Accesses can be initiated by asserting all three chip enables
(CE1, CE2, CE3) active at the rising edge of the clock. If clock
enable (CEN) is active LOW and ADV/LD is asserted LOW, the
address presented to the device will be latched. The access can
either be a read or write operation, depending on the status of
the write enable (WE). BWX can be used to conduct byte write
operations.
Write operations are qualified by the write enable (WE). All writes
are simplified with on-chip synchronous self-timed write circuitry.
Three synchronous chip enables (CE1, CE2, CE3) and an
asynchronous output enable (OE) simplify depth expansion. All
operations (reads, writes, and deselects) are pipelined. ADV/LD
should be driven LOW once the device has been deselected in
order to load a new address for the next operation.
Single Read Accesses
A read access is initiated when the following conditions are
satisfied at clock rise: (1) CEN is asserted LOW, (2) CE1, CE2,
and CE3 are all asserted active, (3) the write enable input signal
WE is deasserted HIGH, and 4) ADV/LD is asserted LOW. The
address presented to the address inputs is latched into the
address register and presented to the memory array and control
logic. The control logic determines that a read access is in
progress and allows the requested data to propagate to the
output buffers. The data is available within 7.5 ns (133-MHz
device) provided OE is active LOW. After the first clock of the
read access, the output buffers are controlled by OE and the
internal control logic. OE must be driven LOW in order for the
device to drive out the requested data. On the subsequent clock,
another operation (read/write/deselect) can be initiated. When
the SRAM is deselected at clock rise by one of the chip enable
signals, its output will be tri-stated immediately.
Burst Read Accesses
The CY7C1355C/CY7C1357C has an on-chip burst counter that
allows the user the ability to supply a single address and conduct
up to four reads without reasserting the address inputs. ADV/LD
must be driven LOW in order to load a new address into the
SRAM, as described in the Single Read Accesses section
above. The sequence of the burst counter is determined by the
MODE input signal. A LOW input on MODE selects a linear burst
mode, a HIGH selects an interleaved burst sequence. Both burst
counters use A0 and A1 in the burst sequence, and will wrap
around when incremented sufficiently. A HIGH input on ADV/LD
will increment the internal burst counter regardless of the state
of chip enable inputs or WE. WE is latched at the beginning of a
burst cycle. Therefore, the type of access (read or write) is
maintained throughout the burst sequence.
Single Write Accesses
Write access are initiated when the following conditions are
satisfied at clock rise: (1) CEN is asserted LOW, (2) CE1, CE2,
and CE3 are all asserted active, and (3) the write signal WE is
asserted LOW. The address presented to the address bus is
loaded into the address register. The write signals are latched
into the control logic block. The data lines are automatically
tri-stated regardless of the state of the OE input signal. This
allows the external logic to present the data on DQs and DQPX.

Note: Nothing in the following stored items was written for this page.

import Literature.Probability.Percolation.LoopRepresentationUniversality
import HarnessLib

/-!
# The density step of the printed proof of DKKMO's Theorem 1.7

Proofs layer of `Literature.Probability.Percolation.LoopRepresentation`, continuing
`LoopRepresentationUniversality` (horizontal symmetry). The named fact `dkkmo_theorem_1_7` is
Theorem 1.7 of Duminil-Copin–Kozlowski–Krachun–Manolescu–Oulamara, arXiv:2012.11672v2 (2026),
at `q = 1`, `d_CN` part. Its printed proof (§4.2) runs:

> "Define the set `R = {α ∈ (0, π) : φ_{L(α)}` asymptotically similar to `φ_{L(π/2)}}`.
> Theorem 1.2 implies that `φ_{L(π/2)}` is asymptotically rotationally invariant. As a
> consequence of the definition of `R`, so is `φ_{L(α)}` for any `α ∈ R`. In light of Lemma 4.4,
> `R` is stable by `α ↦ α/2`. Moreover, by horizontal symmetry, `R` is stable by `α ↦ π − α`.
> Repeatedly applying these transformations shows that `R` is dense in `(0, π)`."

(followed by Lemma 3.2, continuity of `α ↦ M_{π/2,α}`, and Proposition 3.13, the uniform version
of Theorem 1.9), where "`φ_{L(α)}` and `φ_{L(β)}` are *asymptotically similar* if
`d_CN(φ_{δL(α)}, φ_{δL(β)}) → 0` as `δ → 0`" (§4.2, display before Lemma 4.4).

This file proves the sentence "Repeatedly applying these transformations shows that `R` is dense
in `(0, π)`" exactly: an elementary real-variable lemma (any set of reals containing `π/2` and
stable under halving and under `α ↦ π − α` approximates every point of `[0, π]` within `π/2^{n+1}`
for every `n`, hence is dense in `[0, π]`), and its instantiation to DKKMO's set `R` with
asymptotic similarity rendered by the printed coupling distance `LoopConfig.cnLawEDist` (eq. (2))
tending to `0` along `δ → 0⁺`. Of the three inputs of the density step, two are proved here
(`π/2 ∈ R`: the diagonal coupling; stability under `α ↦ π − α`: the exact horizontal symmetry
`cnLawEDist_isoRect_pi_sub_pi_div_two` of `LoopRepresentationUniversality`), and the third —
stability under halving, which is the content of Lemma 4.4 combined with Theorems 1.2 and 1.9 (the
deep part of the paper: track exchanges, half-plane IIC increments, the drift symmetry
Proposition 3.12, RSW on isoradial lattices) — enters as the explicit hypothesis `hhalf`. Nothing
else of §3–§4 is touched; in particular this file does not discharge `dkkmo_theorem_1_7`.

## Contents

* `exists_mem_abs_sub_le_of_half_mem` — approximation of `[0, π]` by such a set to precision
  `π / 2^(n+1)`, by induction on `n` (halve on `[0, π/2]`, reflect on `(π/2, π]`).
* `Icc_subset_closure_of_half_mem` — such a set is dense in `[0, π]`.
* `cnLawEDist_isoRect_self` — `d_CN(φ_{δL(α)}, φ_{δL(α)}) = 0` (diagonal coupling): `π/2 ∈ R`.
* `dkkmo_similaritySet_dense_of_half_stable` — the density step of §4.2: if `R` is stable under
  halving then `(0, π) ⊆ closure R`.

## References

* H. Duminil-Copin, K. K. Kozlowski, D. Krachun, I. Manolescu, M. Oulamara, *Rotational
  invariance in critical planar lattice models*, arXiv:2012.11672v2 (2026): §4.2 (proof of
  Theorem 1.7; Lemma 4.4; definition of asymptotic similarity), §1.4 (Theorems 1.7, 1.9).
-/

noncomputable section

open Set MeasureTheory Filter
open scoped ENNReal Real

namespace Literature.Probability.Percolation

open LatticeModels

/-! ### An elementary density lemma: the orbit of `π/2` under halving and `α ↦ π − α` -/

/-- **Dyadic approximation.** If a set `R` of reals contains `π/2` and is stable under `α ↦ α/2`
and `α ↦ π − α`, then every point of `[0, π]` is within `π / 2^(n+1)` of a point of `R`, for
every `n` (induction on `n`: on `[0, π/2]` halve an approximation of `2x`, on `(π/2, π]` reflect
an approximation of `π − x`). [folklore] -/
theorem exists_mem_abs_sub_le_of_half_mem {R : Set ℝ} (h2 : π / 2 ∈ R)
    (hhalf : ∀ α ∈ R, α / 2 ∈ R) (hsub : ∀ α ∈ R, π - α ∈ R) (n : ℕ) :
    ∀ x ∈ Set.Icc (0 : ℝ) π, ∃ r ∈ R, |x - r| ≤ π / 2 ^ (n + 1) := by
  induction n with
  | zero =>
    intro x hx
    refine ⟨π / 2, h2, ?_⟩
    rw [zero_add, pow_one, abs_le]
    constructor <;> linarith [hx.1, hx.2]
  | succ n ih =>
    -- the lower half `[0, π/2]`: halve an approximation of `2x`
    have lower : ∀ x ∈ Set.Icc (0 : ℝ) (π / 2), ∃ r ∈ R, |x - r| ≤ π / 2 ^ (n + 1 + 1) := by
      intro x hx
      obtain ⟨r, hr, hxr⟩ := ih (2 * x) ⟨by linarith [hx.1], by linarith [hx.2]⟩
      refine ⟨r / 2, hhalf r hr, ?_⟩
      have habs : |x - r / 2| = |2 * x - r| / 2 := by
        rw [show x - r / 2 = (2 * x - r) / 2 by ring, abs_div, abs_two]
      rw [habs, pow_succ 2 (n + 1), ← div_div]
      linarith
    intro x hx
    rcases le_or_gt x (π / 2) with hle | hlt
    · exact lower x ⟨hx.1, hle⟩
    · -- the upper half `(π/2, π]`: reflect an approximation of `π - x`
      obtain ⟨r, hr, hxr⟩ := lower (π - x) ⟨by linarith [hx.2], by linarith⟩
      refine ⟨π - r, hsub r hr, ?_⟩
      rw [show x - (π - r) = -(π - x - r) by ring, abs_neg]
      exact hxr

/-- **Density.** A set of reals containing `π/2` and stable under `α ↦ α/2` and `α ↦ π − α` is
dense in `[0, π]`: `[0, π] ⊆ closure R`. [folklore] -/
theorem Icc_subset_closure_of_half_mem {R : Set ℝ} (h2 : π / 2 ∈ R)
    (hhalf : ∀ α ∈ R, α / 2 ∈ R) (hsub : ∀ α ∈ R, π - α ∈ R) :
    Set.Icc (0 : ℝ) π ⊆ closure R := by
  intro x hx
  rw [Metric.mem_closure_iff]
  intro ε hε
  obtain ⟨n, hn⟩ : ∃ n : ℕ, ((1 : ℝ) / 2) ^ n < ε / π :=
    exists_pow_lt_of_lt_one (div_pos hε Real.pi_pos) (by norm_num)
  obtain ⟨r, hr, hxr⟩ := exists_mem_abs_sub_le_of_half_mem h2 hhalf hsub n x hx
  refine ⟨r, hr, ?_⟩
  rw [Real.dist_eq]
  have h1 : π / 2 ^ (n + 1) ≤ π * ((1 : ℝ) / 2) ^ n := by
    rw [one_div, inv_pow, ← div_eq_mul_inv, pow_succ]
    exact div_le_div_of_nonneg_left Real.pi_pos.le (by positivity)
      (le_mul_of_one_le_right (by positivity) one_le_two)
  have h2' : π * ((1 : ℝ) / 2) ^ n < ε := by
    have := mul_lt_mul_of_pos_left hn Real.pi_pos
    rwa [mul_div_cancel₀ _ Real.pi_pos.ne'] at this
  exact hxr.trans_lt (h1.trans_lt h2')

/-! ### The density step of §4.2 for DKKMO's set `R` -/

/-- `d_CN(φ_{δL(α)}, φ_{δL(α)}) = 0` for the printed coupling distance: the diagonal coupling
(`LoopConfig.cnLawEDist_self`). In particular `π/2 ∈ R`. [folklore] -/
theorem cnLawEDist_isoRect_self (α δ : ℝ) :
    RandomPlanarGeometry.LoopConfig.cnLawEDist (isoRectPercolation α) (isoRectLoopConfig δ α)
        (isoRectPercolation α) (isoRectLoopConfig δ α) = 0 :=
  RandomPlanarGeometry.LoopConfig.cnLawEDist_self _ _ (measurableSet_isClose_isoRectLoopConfig δ α δ α)

/-- **The density step of the proof of Theorem 1.7** (DKKMO, arXiv:2012.11672v2, §4.2: "Define
the set `R = {α ∈ (0, π) : φ_{L(α)}` asymptotically similar to `φ_{L(π/2)}}`. [...] In light of
Lemma 4.4, `R` is stable by `α ↦ α/2`. Moreover, by horizontal symmetry, `R` is stable by
`α ↦ π − α`. Repeatedly applying these transformations shows that `R` is dense in `(0, π)`").
Here asymptotic similarity of `φ_{L(α)}` and `φ_{L(π/2)}` is the printed
`d_CN(φ_{δL(α)}, φ_{δL(π/2)}) → 0` as `δ → 0⁺`, with `d_CN` on laws the coupling distance
`LoopConfig.cnLawEDist` of eq. (2) between the loop representations `isoRectLoopConfig δ α` and
`isoRectLoopConfig δ (π/2)`. Statement: **if** `R` is stable under halving (hypothesis `hhalf` —
in the source this is Lemma 4.4 together with Theorems 1.2 and 1.9, not proved here), **then**
`(0, π) ⊆ closure R`. The two other inputs are proved: `π/2 ∈ R` (`cnLawEDist_isoRect_self`) and
stability under `α ↦ π − α` (the exact horizontal symmetry
`cnLawEDist_isoRect_pi_sub_pi_div_two`); density is `Icc_subset_closure_of_half_mem`. [cite: arXiv201211672v2, §4.2] -/
theorem dkkmo_similaritySet_dense_of_half_stable
    (hhalf : ∀ α ∈ Set.Ioo (0 : ℝ) π,
      Tendsto (fun δ : ℝ ↦ RandomPlanarGeometry.LoopConfig.cnLawEDist (isoRectPercolation α)
        (isoRectLoopConfig δ α) (isoRectPercolation (π / 2)) (isoRectLoopConfig δ (π / 2)))
        (nhdsWithin 0 (Set.Ioi 0)) (nhds 0) →
      Tendsto (fun δ : ℝ ↦ RandomPlanarGeometry.LoopConfig.cnLawEDist (isoRectPercolation (α / 2))
        (isoRectLoopConfig δ (α / 2)) (isoRectPercolation (π / 2)) (isoRectLoopConfig δ (π / 2)))
        (nhdsWithin 0 (Set.Ioi 0)) (nhds 0)) :
    Set.Ioo (0 : ℝ) π ⊆ closure {α ∈ Set.Ioo (0 : ℝ) π |
      Tendsto (fun δ : ℝ ↦ RandomPlanarGeometry.LoopConfig.cnLawEDist (isoRectPercolation α)
        (isoRectLoopConfig δ α) (isoRectPercolation (π / 2)) (isoRectLoopConfig δ (π / 2)))
        (nhdsWithin 0 (Set.Ioi 0)) (nhds 0)} := by
  -- abbreviate the printed distance to `φ_{δL(π/2)}` and the set `R`
  set D : ℝ → ℝ → ℝ≥0∞ := fun α δ ↦ RandomPlanarGeometry.LoopConfig.cnLawEDist (isoRectPercolation α)
    (isoRectLoopConfig δ α) (isoRectPercolation (π / 2)) (isoRectLoopConfig δ (π / 2)) with hD
  set R : Set ℝ := {α ∈ Set.Ioo (0 : ℝ) π | Tendsto (D α) (nhdsWithin 0 (Set.Ioi 0)) (nhds 0)} with hR
  change ∀ α ∈ Set.Ioo (0 : ℝ) π, Tendsto (D α) (nhdsWithin 0 (Set.Ioi 0)) (nhds 0) →
    Tendsto (D (α / 2)) (nhdsWithin 0 (Set.Ioi 0)) (nhds 0) at hhalf
  change Set.Ioo (0 : ℝ) π ⊆ closure R
  -- `π/2 ∈ R`: the distance of `φ_{δL(π/2)}` to itself vanishes identically
  have h2 : π / 2 ∈ R := by
    refine ⟨⟨by positivity, by linarith [Real.pi_pos]⟩, ?_⟩
    have h0 : D (π / 2) = fun _ ↦ 0 := funext fun δ ↦ cnLawEDist_isoRect_self (π / 2) δ
    rw [h0]
    exact tendsto_const_nhds
  -- stability under halving: the hypothesis
  have hhalf' : ∀ α ∈ R, α / 2 ∈ R := fun α hα ↦
    ⟨⟨by linarith [hα.1.1], by linarith [hα.1.2, Real.pi_pos]⟩, hhalf α hα.1 hα.2⟩
  -- stability under `α ↦ π - α`: exact horizontal symmetry
  have hsub : ∀ α ∈ R, π - α ∈ R := by
    rintro α ⟨hα, hT⟩
    refine ⟨⟨by linarith [hα.2], by linarith [hα.1]⟩, ?_⟩
    have heq : D (π - α) = D α := funext fun δ ↦ cnLawEDist_isoRect_pi_sub_pi_div_two α δ
    rwa [heq]
  exact fun α hα ↦ Icc_subset_closure_of_half_mem h2 hhalf' hsub ⟨hα.1.le, hα.2.le⟩


/-- **Density and continuity force `M_{π/2,α} = id` everywhere** (DKKMO, arXiv:2012.11672v2,
§4.2, proof of Theorem 1.7: "Fix `α ∈ R`. That `φ_{L(π/2)}` and `φ_{L(α)}` are asymptotically
similar yields `M_{π/2,α} = id`. Due to the continuity of `α ↦ M_{π/2,α}` (see Lemma 3.2) and to
`R` being dense in `(0, π)`, we conclude that `M_{π/2,α} = id` for all `α ∈ (0, π)`"), as the
elementary extension step it is, for an arbitrary map `M` on the angles with values in a Hausdorff
space (in the source: the drift matrices `M_{π/2,α}` of Theorem 1.9, eq. (95), which are not
constructed here) and an arbitrary value `e` (in the source: `id`). Hypotheses, all inputs of the
printed argument that this layer does not prove: `hM` — continuity of `M` on `(0, π)` (Lemma 3.2);
`hR` — asymptotic similarity to `φ_{L(π/2)}` forces `M α = e` (Theorem 1.9 and the RSW shape
argument); `hhalf` — `R` is stable under halving (Lemma 4.4 with Theorems 1.2, 1.9). Conclusion:
`M α = e` for every `α ∈ (0, π)` (`dkkmo_similaritySet_dense_of_half_stable` and
`Set.EqOn.of_subset_closure`). [cite: arXiv201211672v2, §4.2] -/
theorem dkkmo_eqOn_of_similaritySet_of_half_stable {X : Type*} [TopologicalSpace X] [T2Space X]
    {M : ℝ → X} {e : X} (hM : ContinuousOn M (Set.Ioo (0 : ℝ) π))
    (hR : ∀ α ∈ Set.Ioo (0 : ℝ) π,
      Tendsto (fun δ : ℝ ↦ RandomPlanarGeometry.LoopConfig.cnLawEDist (isoRectPercolation α)
        (isoRectLoopConfig δ α) (isoRectPercolation (π / 2)) (isoRectLoopConfig δ (π / 2)))
        (nhdsWithin 0 (Set.Ioi 0)) (nhds 0) → M α = e)
    (hhalf : ∀ α ∈ Set.Ioo (0 : ℝ) π,
      Tendsto (fun δ : ℝ ↦ RandomPlanarGeometry.LoopConfig.cnLawEDist (isoRectPercolation α)
        (isoRectLoopConfig δ α) (isoRectPercolation (π / 2)) (isoRectLoopConfig δ (π / 2)))
        (nhdsWithin 0 (Set.Ioi 0)) (nhds 0) →
      Tendsto (fun δ : ℝ ↦ RandomPlanarGeometry.LoopConfig.cnLawEDist (isoRectPercolation (α / 2))
        (isoRectLoopConfig δ (α / 2)) (isoRectPercolation (π / 2)) (isoRectLoopConfig δ (π / 2)))
        (nhdsWithin 0 (Set.Ioi 0)) (nhds 0)) :
    ∀ α ∈ Set.Ioo (0 : ℝ) π, M α = e := by
  have hdense := dkkmo_similaritySet_dense_of_half_stable hhalf
  have heq : Set.EqOn M (fun _ ↦ e) {α ∈ Set.Ioo (0 : ℝ) π |
      Tendsto (fun δ : ℝ ↦ RandomPlanarGeometry.LoopConfig.cnLawEDist (isoRectPercolation α)
        (isoRectLoopConfig δ α) (isoRectPercolation (π / 2)) (isoRectLoopConfig δ (π / 2)))
        (nhdsWithin 0 (Set.Ioi 0)) (nhds 0)} := fun α hα ↦ hR α hα.1 hα.2
  exact heq.of_subset_closure hM continuousOn_const (fun α hα ↦ hα.1) hdense

end Literature.Probability.Percolation

end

On the next clock rise the data presented to DQs and DQPX (or
a subset for byte write operations, see Truth Table for details)
inputs is latched into the device and the write is complete.
Additional accesses (read/write/deselect) can be initiated on this
cycle.
The data written during the write operation is controlled by BWX
signals. The CY7C1355C/CY7C1357C provides byte write
capability that is described in the Truth Table. Asserting the write
enable input (WE) with the selected byte write select input will
selectively write to only the desired bytes. Bytes not selected
during a byte write operation will remain unaltered. A
synchronous self-timed write mechanism has been provided to
simplify the Write operations. Byte write capability has been
included in order to greatly simplify read/modify/write
sequences, which can be reduced to simple byte write
operations.
Because the CY7C1355C/CY7C1357C is a common I/O device,
data should not be driven into the device while the outputs are
active. The output enable (OE) can be deasserted HIGH before
presenting data to the DQs and DQPX inputs. Doing so will
TMS JTAG serial input
synchronous
Serial data-in to the JTAG circuit. Sampled on the rising edge of TCK. If the JTAG feature
is not being utilized, this pin can be disconnected or connected to VDD. This pin is not
available on TQFP packages.
TCK JTAG
clock
Clock input to the JTAG circuitry. If the JTAG feature is not being utilized, this pin must
be connected to VSS. This pin is not available on TQFP packages.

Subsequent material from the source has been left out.